Mit der wachsenden Bevölkerung wächst auch der Ressourcenhunger. Wenn man den bisherigen Ressourcenverbrauch zugrunde legt, so bräuchte man im Jahr 2050 laut der Umweltorganisation WWF tatsächlich drei Erden, um den Ressourcenhunger der Weltbevölkerung zu stillen. Zugleich sind die Lebenschancen und der Zugang zu Lebensmitteln auf unserem Planeten sehr ungleich verteilt. Angesichts von Hungersnöten und Klimawandel braucht es ein grundlegendes Umdenken.

Das Bevölkerungswachstum ist sehr ungleich verteilt.
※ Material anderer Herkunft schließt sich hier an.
import Mathlib
import HarnessLib
import Literature.Analysis.ValidatedNumerics.IntervalLogArctan
import Summits.KontsevichZagierPeriods.Zeta5Search.TwoTaleD1GrowthLimit
import Summits.KontsevichZagierPeriods.Zeta5Search.Denom.TwoTaleP15LineCertificate

/-!
# TwoTaleD1GrowthEnclosure — the numerical input `C₁* ≤ 60.8079` at RUNG D1 = L(1/3) is DISCHARGED (kernel interval arithmetic)

HONEST FRAMING: systematic search; no irrationality claim unless certified.  Cell pub-zeta5 (P1 g12, file T8 of
fam-denom's `families/denom/D1-DESIGN-NOTE.md`).  `TwoTaleD1Growth` / `TwoTaleD1GrowthLimit` prove
`log (qhatD1 n) / n → C₁starD1 := rateΛD1 ustarD1`, where `ustarD1` is SOME zero of `slopeGD1` in `[57/2, 34]` chosen by
the intermediate value theorem.  This file PROVES the enclosure `C₁starD1 ≤ 60.8079` (design value `60.80787975`)
without locating `ustarD1` exactly — the D1 port of fam-measure's `TwoTaleR3GrowthEnclosure`, with the hand-made
logarithm enclosures replaced by the tree's kernel interval engine `Literature.Analysis.ValidatedNumerics`
(`MI.logPos`, scale `sc = 2^56` and term count `KL` of `Denom/TwoTaleP15LineCertificate`):
* `C₁starD1_le_tangent` — the SUPPORTING-LINE inequality `C₁starD1 ≤ rateΛD1 u + ustarD1·slopeGD1 u` for every
  `u ∈ (47/2, 35)`;
* `slopeGD1_antitone` — all six logarithmic terms of `slopeGD1` are antitone on the window, hence
  `ustarD1_le_of_neg : slopeGD1 u₁ < 0 → ustarD1 ≤ u₁` (`u₁ > 47/2`);
* numerics ONLY at the rational abscissae `u₀ = 32229/1000` and `u₁ = 3223/100` (`u* = 32.22952…` lies between):
  the sixteen slope fractions are exact rationals, their logarithms are enclosed by `MI.logPos`, and ONE Boolean test
  `encCheckD1` (`decide +kernel`) certifies `0 ≤ slopeGD1 u₀`, `slopeGD1 u₁ < 0` and
  `rateΛD1 u₀ + u₁·slopeGD1 u₀ ≤ 60.8079`; whence **`C₁starD1_le : C₁starD1 ≤ 60.8079`** (and `≤ 60.808`, the form
  used by the D1 note), since `C₁* ≤ Λ(u₀) + u*·G(u₀) ≤ Λ(u₀) + u₁·G(u₀)` (`G(u₀) ≥ 0`, `u* ≤ u₁`).
Design numerics (`HOME/code/p1/g12/d1_growth.py`): `Λ(u₀) = 60.793316`, `G(u₀) = 4.52·10⁻⁴`, `G(u₁) = −4.09·10⁻⁴`,
bound `60.8078801`, true `C₁ = 60.8078798`.  Nothing here certifies a measure; no irrationality content.
-/

noncomputable section

open Filter Topology Finset Real

namespace Summit.KontsevichZagierPeriods.Zeta5Search.TwoTaleD1Growth

open Summit.KontsevichZagierPeriods.Zeta5Search.TwoTaleP15Growth (tendsto_log_linear_div)
open Summit.KontsevichZagierPeriods.Zeta5Search.Denom.TwoTaleP15LineCertificate (sc sc_pos KL mem_zero)
open Literature.Analysis.ValidatedNumerics.NumericsMP

/-! ### (a) The supporting-line inequality -/

/-- **Supporting line:** for every `u` in the window, `C₁* ≤ Λ(u) + ustarD1·G(u)` — the Chernoff tangent plane at
slopes `σᵢ(u)` lies above the max-term entropy, in particular above its value `C₁*` at the critical abscissa. -/
theorem C₁starD1_le_tangent {u : ℝ} (hu : 47 / 2 < u) (hu' : u < 35) :
    C₁starD1 ≤ rateΛD1 u + ustarD1 * slopeGD1 u := by
  have hA : Tendsto (fun n : ℕ => (constKD1 ustarD1 - penPD1 - 8) / (n : ℝ)) atTop (𝓝 0) :=
    tendsto_const_div_atTop_nhds_zero_nat _
  have hB : Tendsto (fun n : ℕ => Real.log (48 * n + 0) / (n : ℝ)) atTop (𝓝 0) :=
    tendsto_log_linear_div (by norm_num) le_rfl
  have hlo : Tendsto (fun n : ℕ => C₁starD1 + ((constKD1 ustarD1 - penPD1 - 8) / (n : ℝ) - 2 * (Real.log (48 * n + 0) / n)))
      atTop (𝓝 C₁starD1) := by
    simpa using tendsto_const_nhds.add (hA.sub (hB.const_mul 2))
  have hhi : Tendsto (fun n : ℕ => (rateΛD1 u + ustarD1 * slopeGD1 u) + (|slopeGD1 u| + constKD1 u) / (n : ℝ)) atTop
      (𝓝 (rateΛD1 u + ustarD1 * slopeGD1 u)) := by
    simpa using tendsto_const_nhds.add (tendsto_const_div_atTop_nhds_zero_nat (|slopeGD1 u| + constKD1 u))
  refine le_of_tendsto_of_tendsto hlo hhi ?_
  filter_upwards [eventually_ge_atTop 1] with n hn
  have hnpos : (0:ℝ) < n := by exact_mod_cast hn
  have h1 := exp_le_termD1_kcrit hn
  have hk : 22 * n + 1 ≤ kcritD1 n := by have := (kcritD1_range hn).1; omega
  have h2 := termD1_le_exp n (kcritD1 n) hk hu hu'
  have h12 := Real.exp_le_exp.mp (h1.trans h2)
  obtain ⟨hx0, hx1⟩ := kcritD1_real n
  have hkG : (kcritD1 n : ℝ) * slopeGD1 u ≤ ustarD1 * n * slopeGD1 u + |slopeGD1 u| := by
    have hd : |((kcritD1 n : ℝ) - ustarD1 * n)| ≤ 1 := by rw [abs_le]; constructor <;> linarith
    have h3 : |((kcritD1 n : ℝ) - ustarD1 * n) * slopeGD1 u| ≤ |slopeGD1 u| := by
      rw [abs_mul]; exact mul_le_of_le_one_left (abs_nonneg _) hd
    have h4 := (abs_le.mp h3).2
    linarith
  rw [add_zero]
  have e1 : C₁starD1 + ((constKD1 ustarD1 - penPD1 - 8) / (n : ℝ) - 2 * (Real.log (48 * n) / n)) =
      (n * C₁starD1 + constKD1 ustarD1 - penPD1 - 2 * Real.log (48 * n) - 8) / n := by
    field_simp; ring
  have e2 : rateΛD1 u + ustarD1 * slopeGD1 u + (|slopeGD1 u| + constKD1 u) / (n : ℝ) =
      (n * rateΛD1 u + ustarD1 * n * slopeGD1 u + |slopeGD1 u| + constKD1 u) / n := by
    field_simp; ring
  rw [e1, e2]
  exact div_le_div_of_nonneg_right (by linarith) hnpos.le

/-! ### (b) `slopeGD1` is antitone on the window; one-sided location of `ustarD1` -/

/-- All six logarithmic terms of `slopeGD1` are antitone on `(47/2, 35)`, hence so is `slopeGD1`. -/
theorem slopeGD1_antitone {s t : ℝ} (hs : 47 / 2 < s) (hst : s ≤ t) (ht : t < 35) : slopeGD1 t ≤ slopeGD1 s := by
  obtain ⟨⟨a0, b0⟩, ⟨a1, b1⟩, ⟨a2, b2⟩, ⟨a3, b3⟩⟩ := slopes_mem hs (lt_of_le_of_lt hst ht)
  obtain ⟨⟨c0, d0⟩, ⟨c1, d1⟩, ⟨c2, d2⟩, ⟨c3, d3⟩⟩ := slopes_mem (lt_of_lt_of_le hs hst) ht
  have hs22 : (0:ℝ) < 2 * s - 22 := by linarith
  have hs9 : (0:ℝ) < s - 9 := by linarith
  have m0 : σ₀ t ≤ σ₀ s := by
    unfold σ₀; exact div_le_div_of_nonneg_left (by norm_num) hs22 (by linarith)
  have m1 : σ₁ t ≤ σ₁ s := by
    unfold σ₁; exact div_le_div_of_nonneg_left (by norm_num) hs9 (by linarith)
  have m2 : σ₂ s ≤ σ₂ t := by unfold σ₂; linarith
  have m3 : σ₃ s ≤ σ₃ t := by unfold σ₃; linarith
  have T1 : Real.log (1 - σ₀ s) ≤ Real.log (1 - σ₀ t) := Real.log_le_log (by linarith) (by linarith)
  have T2 : Real.log (1 - σ₁ s) ≤ Real.log (1 - σ₁ t) := Real.log_le_log (by linarith) (by linarith)
  have T3 : Real.log (σ₂ s) ≤ Real.log (σ₂ t) := Real.log_le_log a2 m2
  have T4 : Real.log (1 - σ₂ t) ≤ Real.log (1 - σ₂ s) := Real.log_le_log (by linarith) (by linarith)
  have T5 : Real.log (σ₃ s) ≤ Real.log (σ₃ t) := Real.log_le_log a3 m3
  have T6 : Real.log (1 - σ₃ t) ≤ Real.log (1 - σ₃ s) := Real.log_le_log (by linarith) (by linarith)
  unfold slopeGD1
  linarith

/-- If `slopeGD1 u₁ < 0` at some window point `u₁`, then `ustarD1 ≤ u₁`. -/
theorem ustarD1_le_of_neg {u₁ : ℝ} (h1 : 47 / 2 < u₁) (hneg : slopeGD1 u₁ < 0) : ustarD1 ≤ u₁ := by
  by_contra h
  have h' : u₁ < ustarD1 := lt_of_not_ge h
  have hanti := slopeGD1_antitone h1 h'.le ustarD1_bounds.2
  rw [ustarD1_spec.2] at hanti
  linarith

/-! ### (c) Kernel interval enclosures of signed sums of logarithms of rationals -/

/-- Enclosure of `log (p/q)` (`p, q` positive naturals) by the tree's interval logarithm. -/
def logFrac (p q : ℕ) : Option MI :=
  if q = 0 then none else MI.logPos sc KL (MI.ofFrac sc (p : ℤ) q)

/-- Soundness of `logFrac`. -/
theorem mem_logFrac {p q : ℕ} {L : MI} (h : logFrac p q = some L) :
    MI.mem sc (Real.log ((p : ℝ) / (q : ℝ))) L := by
  unfold logFrac at h
  split_ifs at h with hq
  have hq' : 0 < q := Nat.pos_of_ne_zero hq
  have hx : MI.mem sc (((p : ℤ) : ℝ) / (q : ℝ)) (MI.ofFrac sc (p : ℤ) q) := MI.mem_ofFrac sc (p : ℤ) hq'
  push_cast at hx
  exact (MI.mem_logPos sc_pos h hx).2

/-- Signed sum `Σ c·log(p/q)` of a list of triples `(c, p, q)`, enclosed. -/
def sumLogs : List (ℤ × ℕ × ℕ) → Option MI
  | [] => some ⟨0, 0⟩
  | (c, p, q) :: l =>
    match logFrac p q, sumLogs l with
    | some L, some T => some (T.add (L.mulInt c))
    | _, _ => none

/-- The real signed sum `Σ c·log(p/q)` of a list of triples `(c, p, q)`. -/
def realSumLogs : List (ℤ × ℕ × ℕ) → ℝ
  | [] => 0
  | (c, p, q) :: l => realSumLogs l + Real.log ((p : ℝ) / (q : ℝ)) * c

/-- Soundness of `sumLogs`. -/
theorem mem_sumLogs : ∀ (l : List (ℤ × ℕ × ℕ)) {T : MI}, sumLogs l = some T → MI.mem sc (realSumLogs l) T
  | [], T, h => by
    simp only [sumLogs, Option.some.injEq] at h
    subst h
    exact mem_zero
  | (c, p, q) :: l, T, h => by
    simp only [sumLogs] at h
    split at h
    · rename_i L T' hL hT'
      simp only [Option.some.injEq] at h
      subst h
      exact MI.mem_add (mem_sumLogs l hT') (MI.mem_mulInt (mem_logFrac hL) c)
    · simp at h

/-- The eight terms of `rateΛD1 (32229/1000)`: slopes `σ₀ = 12500/21229`, `σ₁ = 7000/23229`, `σ₂ = 13229/16000`,
`σ₃ = 10229/16000` and their complements. -/
def lamList0 : List (ℤ × ℕ × ℕ) :=
  [(-25, 12500, 21229), (47, 8729, 21229), (-7, 7000, 23229), (16, 16229, 23229),
   (19, 13229, 16000), (-35, 2771, 16000), (22, 10229, 16000), (-38, 5771, 16000)]

/-- The six terms of `slopeGD1 (32229/1000)`. -/
def gList0 : List (ℤ × ℕ × ℕ) :=
  [(-2, 8729, 21229), (-1, 16229, 23229), (-1, 13229, 16000), (1, 2771, 16000), (-1, 10229, 16000),
   (1, 5771, 16000)]

/-- The six terms of `slopeGD1 (3223/100)`: slopes `σ₀ = 1250/2123`, `σ₁ = 700/2323`, `σ₂ = 1323/1600`,
`σ₃ = 1023/1600` and their complements. -/
def gList1 : List (ℤ × ℕ × ℕ) :=
  [(-2, 873, 2123), (-1, 1623, 2323), (-1, 1323, 1600), (1, 277, 1600), (-1, 1023, 1600), (1, 577, 1600)]

/-- `rateΛD1 (32229/1000)` is the signed sum over `lamList0`. -/
theorem rateΛD1_u0 : rateΛD1 (32229 / 1000) = realSumLogs lamList0 := by
  simp only [realSumLogs, lamList0]
  unfold rateΛD1 σ₀ σ₁ σ₂ σ₃
  push_cast
  norm_num
  ring

/-- `slopeGD1 (32229/1000)` is the signed sum over `gList0`. -/
theorem slopeGD1_u0 : slopeGD1 (32229 / 1000) = realSumLogs gList0 := by
  simp only [realSumLogs, gList0]
  unfold slopeGD1 σ₀ σ₁ σ₂ σ₃
  push_cast
  norm_num
  ring

/-- `slopeGD1 (3223/100)` is the signed sum over `gList1`. -/
theorem slopeGD1_u1 : slopeGD1 (3223 / 100) = realSumLogs gList1 := by
  simp only [realSumLogs, gList1]
  unfold slopeGD1 σ₀ σ₁ σ₂ σ₃
  push_cast
  norm_num
  ring

/-- The kernel test: `G(u₀) ≥ 0`, `G(u₁) < 0`, `10⁴·(Λ(u₀) + u₁·G(u₀)) ≤ 608079` (scaled by `sc`). -/
def encCheckD1 : Bool :=
  match sumLogs lamList0, sumLogs gList0, sumLogs gList1 with
  | some L, some G0, some G1 =>
    decide (0 ≤ G0.lo) && (decide (G1.hi < 0) && decide (10000 * L.hi + 322300 * G0.hi ≤ 608079 * (sc : ℤ)))
  | _, _, _ => false

/-- The kernel test passes. -/
theorem encCheckD1_eq : encCheckD1 = true := by
  decide +kernel

/-- Soundness of the kernel test. -/
theorem encCheckD1_sound (h : encCheckD1 = true) :
    0 ≤ slopeGD1 (32229 / 1000) ∧ slopeGD1 (3223 / 100) < 0 ∧
      rateΛD1 (32229 / 1000) + 3223 / 100 * slopeGD1 (32229 / 1000) ≤ 60.8079 := by
  unfold encCheckD1 at h
  split at h
  · rename_i L G0 G1 hL hG0 hG1
    simp only [Bool.and_eq_true, decide_eq_true_eq] at h
    obtain ⟨i1, i2, i3⟩ := h
    have hS : (0 : ℝ) < sc := by exact_mod_cast sc_pos
    have mL := mem_sumLogs lamList0 hL
    have mG0 := mem_sumLogs gList0 hG0
    have mG1 := mem_sumLogs gList1 hG1
    rw [← rateΛD1_u0] at mL
    rw [← slopeGD1_u0] at mG0
    rw [← slopeGD1_u1] at mG1
    unfold MI.mem at mL mG0 mG1
    have c1 : (0 : ℝ) ≤ G0.lo := by exact_mod_cast i1
    have c2 : (G1.hi : ℝ) < 0 := by exact_mod_cast i2
    have c3 : (10000 : ℝ) * L.hi + 322300 * G0.hi ≤ 608079 * (sc : ℝ) := by exact_mod_cast i3
    refine ⟨?_, ?_, ?_⟩
    · have key : 0 ≤ slopeGD1 (32229 / 1000) * sc := by linarith [mG0.1]
      nlinarith
    · have key : slopeGD1 (3223 / 100) * sc < 0 := by linarith [mG1.2]
      nlinarith
    · have key : (rateΛD1 (32229 / 1000) + 3223 / 100 * slopeGD1 (32229 / 1000)) * sc ≤ (60.8079 : ℝ) * sc := by
        nlinarith [mL.2, mG0.2]
      exact le_of_mul_le_mul_right key hS
  · simp at h

/-! ### (d) The enclosure -/

/-- **`C₁* ≤ 60.8079`** (design `60.80787975`): supporting line at `u₀ = 32229/1000` with `G(u₀) ≥ 0` and
`u* ≤ u₁ = 3223/100`. -/
theorem C₁starD1_le : C₁starD1 ≤ 60.8079 := by
  obtain ⟨hG0, hG1, hB⟩ := encCheckD1_sound encCheckD1_eq
  have hu1 : ustarD1 ≤ 3223 / 100 := ustarD1_le_of_neg (by norm_num) hG1
  have hT := C₁starD1_le_tangent (u := 32229 / 1000) (by norm_num) (by norm_num)
  have hmono : ustarD1 * slopeGD1 (32229 / 1000) ≤ 3223 / 100 * slopeGD1 (32229 / 1000) :=
    mul_le_mul_of_nonneg_right hu1 hG0
  linarith

/-- `C₁* ≤ 60.808` — the form used by the D1 note (`CoeffRateD1 60.808`). -/
theorem C₁starD1_le' : C₁starD1 ≤ 60.808 := C₁starD1_le.trans (by norm_num)

end Summit.KontsevichZagierPeriods.Zeta5Search.TwoTaleD1Growth

end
Während in den Industrienationen wie Japan und Deutschland die Geburtenraten unter zwei Kinder pro Frau gesunken sind, liegen diese in vielen Entwicklungsländern, insbesondere in Afrika südlich der Sahara und in Südasien, auf sehr hohem Niveau, mit bis zu 6,4 Geburten pro Frau. Das ungleiche Wachstum ist damit gleichzeitig Ausdruck von Wohlstand, verbesserter Gesundheit und längerer Lebenserwartung auf der einen sowie von Armut und verhinderten Rechten auf der anderen Seite.

Aber klar ist auch: Es gibt keine einfachen Lösungen, damit die Geburtenraten beispielsweise in Teilen Afrikas sinken. Zudem müssen wir bedenken: Selbst wenn die Geburtenrate sinkt, wird die Zahl der Geburten noch weiter steigen aufgrund des hohen Anteils junger Frauen und Männer.
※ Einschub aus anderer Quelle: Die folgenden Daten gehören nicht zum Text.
/-- **Resolutions lift along integral birational morphisms of integral schemes.** If
`q : M → Z` is integral (e.g. finite) and birational between integral schemes and `π : Y → Z` is
a resolution, then `Y` is regular, hence normal (Matsumura, Thm. 19.4) and integral, `π` lifts
to `s : Y → M` with `s ≫ q = π` (`exists_lift_of_isIntegralHom_of_isBirational`), and `s` is a
resolution of `M`: proper by cancellation (`q` is affine, hence separated) and birational
(`isBirational_of_comp`). [folklore] -/
theorem hasResolution_of_isIntegralHom_of_isBirational {M Z : Scheme.{u}} [IsIntegral M]
    [IsIntegral Z] (q : M ⟶ Z) [IsIntegralHom q] (hq : IsBirational q)
    (h : Scheme.HasResolution Z) : Scheme.HasResolution M := by
  obtain ⟨Y, π, hπ⟩ := h
  haveI := hπ.isProper
  have hY : ∀ y : Y, IsIntegrallyClosed (Y.presheaf.stalk y) := fun y =>
    haveI := hπ.isRegular y
    isIntegrallyClosed_of_isRegularLocalRing _
  haveI : IsReduced Y := hπ.isRegular.isReduced
  haveI : IsIntegral Y := hπ.isBirational.isIntegral
  haveI : IsDominant π := hπ.isBirational.isDominant
  obtain ⟨s, hs⟩ := exists_lift_of_isIntegralHom_of_isBirational hY π q hq
  haveI : IsProper (s ≫ q) := by rw [hs]; infer_instance
  haveI : IsProper s := IsProper.of_comp s q
  exact ⟨Y, s, ‹_›, isBirational_of_comp hq (hs ▸ hπ.isBirational), hπ.isRegular⟩

/-- **Base change of a birational morphism along a surjection, irreducible case**: in a
cartesian square `(q, p', b, ν)` (`q : P → S` the base change of the birational `ν : X' → X`
along the surjective `b : S → X`, `p' : P → X'` surjective) with `P` and `S` irreducible, `q` is
birational: it is an isomorphism over `b⁻¹(W)` if `ν` is one over `W`. [folklore] -/
theorem isBirational_of_isPullback {P X' S X : Scheme.{u}} [IrreducibleSpace P]
    [IrreducibleSpace S] {q : P ⟶ S} {p' : P ⟶ X'} {b : S ⟶ X} {ν : X' ⟶ X}
    (sq : IsPullback q p' b ν) [Surjective b] [Surjective p'] (hν : IsBirational ν) :
    IsBirational q := by
  obtain ⟨W, hW, hW', hiso⟩ := hν
  haveI : Nonempty X := ⟨b (Classical.arbitrary S)⟩
  haveI : Nonempty X' := ⟨p' (Classical.arbitrary P)⟩
  obtain ⟨x, hx⟩ := hW.nonempty
  obtain ⟨x', hx'⟩ := hW'.nonempty
  refine ⟨b ⁻¹ᵁ W, ?_, ?_, ?_⟩
  · obtain ⟨y, hy⟩ := b.surjective x
    exact (b ⁻¹ᵁ W).2.dense ⟨y, show b y ∈ W by rwa [hy]⟩
  · obtain ⟨y, hy⟩ := p'.surjective x'
    rw [← Scheme.Hom.comp_preimage, sq.w, Scheme.Hom.comp_preimage]
    exact (p' ⁻¹ᵁ (ν ⁻¹ᵁ W)).2.dense ⟨y, show p' y ∈ ν ⁻¹ᵁ W by rwa [hy]⟩
  · obtain ⟨g', sqW⟩ := exists_isPullback_morphismRestrict sq W
    exact MorphismProperty.of_isPullback (P := .isomorphisms Scheme) sqW.flip hiso

end Lift

/-! ## Integrality of `X^ν ×ₖ Spec K` -/

section Normalization

variable {k K : Type u} [Field k] [Field K] [Algebra k K] {p : ℕ} [Fact p.Prime] [CharP k p]
  {X : Scheme.{u}} [IsIntegral X] (f : X ⟶ Spec (.of k))

/-- **`a ∉ k(X)^p` if `X ×ₖ Spec K` is reduced** (`K = k(a^{1/p})`): over a non-empty affine
open `U = Spec A` of `X`, `Spec (A ⊗ₖ K) ≅ U ×ₖ Spec K` is an open subscheme of `X ×ₖ Spec K`,
so `A ⊗ₖ K` is reduced and `pow_ne_of_isReduced_tensorProduct` applies in `k(X) = Frac A`.
[folklore] -/
theorem functionField_pow_ne (a : k) (α : K) (ha : ∀ b : k, b ^ p ≠ a)
    (hα : α ^ p = algebraMap k K a)
    [IsReduced (pullback f (Spec.map (CommRingCat.ofHom (algebraMap k K))))]
    (γ : X.functionField) :
    γ ^ p ≠ X.presheaf.germ ⊤ (genericPoint X) trivial
      (((Scheme.ΓSpecIso (.of k)).inv ≫ f.appLE ⊤ ⊤ le_top) a) := by
  set g := Spec.map (CommRingCat.ofHom (algebraMap k K))
  obtain ⟨U, hU, hηU, -⟩ :=
    exists_isAffineOpen_mem_and_subset (show genericPoint X ∈ (⊤ : X.Opens) from trivial)
  haveI : Nonempty U := ⟨⟨_, hηU⟩⟩
  letI : Algebra k X.functionField := ((X.presheaf.germ ⊤ (genericPoint X) trivial).hom.comp
    ((Scheme.ΓSpecIso (.of k)).inv ≫ f.appLE ⊤ ⊤ le_top).hom).toAlgebra
  letI : Algebra k Γ(X, U) :=
    ((Scheme.ΓSpecIso (.of k)).inv ≫ f.appLE ⊤ U le_top).hom.toAlgebra
  haveI : IsScalarTower k Γ(X, U) X.functionField :=
    IsScalarTower.of_algebraMap_eq fun x => by
      show X.presheaf.germ ⊤ (genericPoint X) trivial
          (((Scheme.ΓSpecIso (.of k)).inv ≫ f.appLE ⊤ ⊤ le_top) x) =
        X.germToFunctionField U (((Scheme.ΓSpecIso (.of k)).inv ≫ f.appLE ⊤ U le_top) x)
      rw [← map_kToΓ f (le_top : U ≤ ⊤)]
      exact (X.presheaf.germ_res_apply (homOfLE le_top) _ _ _).symm
  haveI : IsFractionRing Γ(X, U) X.functionField :=
    functionField_isFractionRing_of_isAffineOpen X U hU
  -- `A ⊗ₖ K` is reduced: `Spec (A ⊗ₖ K) → X ×ₖ Spec K` is an open immersion
  haveI : _root_.IsReduced (Γ(X, U) ⊗[k] K) := by
    have hj : hU.fromSpec ≫ f = Spec.map (CommRingCat.ofHom (algebraMap k Γ(X, U))) :=
      fromSpec_comp_eq_SpecMap f hU
    let e : Spec (.of (Γ(X, U) ⊗[k] K)) ≅ pullback hU.fromSpec (pullback.fst f g) :=
      (pullbackSpecIso k Γ(X, U) K).symm ≪≫ (pullback.congrHom (g₁ := g) hj rfl).symm ≪≫
        (pullbackRightPullbackFstIso f g hU.fromSpec).symm
    haveI : IsReduced (Spec (.of (Γ(X, U) ⊗[k] K))) :=
      isReduced_of_isOpenImmersion (e.hom ≫ pullback.snd hU.fromSpec (pullback.fst f g))
    exact (affine_isReduced_iff (.of (Γ(X, U) ⊗[k] K))).mp this
  exact pow_ne_of_isReduced_tensorProduct (A := Γ(X, U)) a α ha hα γ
Das Selbstbestimmungsrecht der Frauen ist aus meiner Sicht ein entscheidender Schlüssel, der wiederum weitere positive Entwicklungen nach sich zieht. Hohe Geburtenraten stehen oftmals in Verbindung mit fehlendem Zugang zu Bildung und modernen Familienplanungsmethoden. Die Deutsche Stiftung Weltbevölkerung weist darauf hin, dass in Entwicklungsländern ein Viertel der Frauen, die verhüten möchten, keine Möglichkeit dazu hat. Das zeigt, wie wichtig die Verwirklichung der sogenannten "sexuellen und reproduktiven Gesundheit und Rechte" im Sinne des Aktionsprogramms der Kairoer Weltbevölkerungskonferenz ist. Hier wird unter anderem gefordert, dass jeder Mensch Zugang zu Informationen über Verhütungsmittel sowie zu effektiven Verhütungsmitteln selbst haben muss. Für mich folgt daraus, dass wir angesichts des globalen Bevölkerungswachstums vor allem die Rechte der Frauen und Mädchen stärken müssen: das Recht auf Bildung und das Recht auf sexuelle Selbstbestimmung. Oftmals sind insbesondere Frauen und Mädchen benachteiligt, ausgegrenzt und diskriminiert. In diesem Zusammenhang finde ich auch diese Studie interessant: http://www.wzb.eu/de/pressemitteilung/der-grosse-unterschied. Hinzu kommen der allgemeine Zugang zu Bildung in einer Gesellschaft, aber auch zu Alterssicherung und grundsätzlich gute Regierungsführung. Auch letzteres verdeutlicht, dass es keine einfachen oder monokausalen Lösungen gibt.

Im Rahmen der Entwicklungszusammenarbeit kann Deutschland wertvolle Beiträge liefern. So fordern wir seit Langem, die Anstrengungen im Bereich der Entwicklungszusammenarbeit zu verstärken. In den Haushaltsanträgen der Bundestagsfraktion Bündnis 90/Die Grünen setzen wir immer wieder klare Signale in diesem Bereich und fordern u.a. eine deutliche Steigerung der Mittel für den Bevölkerungsfond der Vereinten Nationen (UNFPA) ebenso wie für die International Planned Parenthood Federation (IPPF), die aktiv die sexuellen und reproduktiven Rechte ebenso wie das Recht auf Familienplanung fördern.

Im Kern, das möchte ich unterstreichen, geht es um das Selbstbestimmungsrecht der Frau und den Zugang zu Bildung. Ein Aspekt ist aber auch wichtig: Es kann nicht sein, dass der Westen mit dem Finger auf die Länder mit hohen Geburtenraten zeigt und dort Veränderung einfordert - selbst aber weiterhin in diesem Maße die Ressourcen des Planeten verbraucht. Nur ein Beispiel, das mir kürzlich begegnet ist: Der jährliche Stromverbrauch aller Haushalte in Subsahara-Afrika (ohne Südafrika) entspricht dem aller Haushalte in New York. Auch wir haben hier eine große Verantwortung, der wir global gerecht werden müssen - bei der Vermeidung und Bekämpfung von Hunger in der Welt und nicht zuletzt auch in den Bereichen Klimaschutz, Energiesparen, Ressourceneffizienz und Ausbau der erneuerbaren Energien.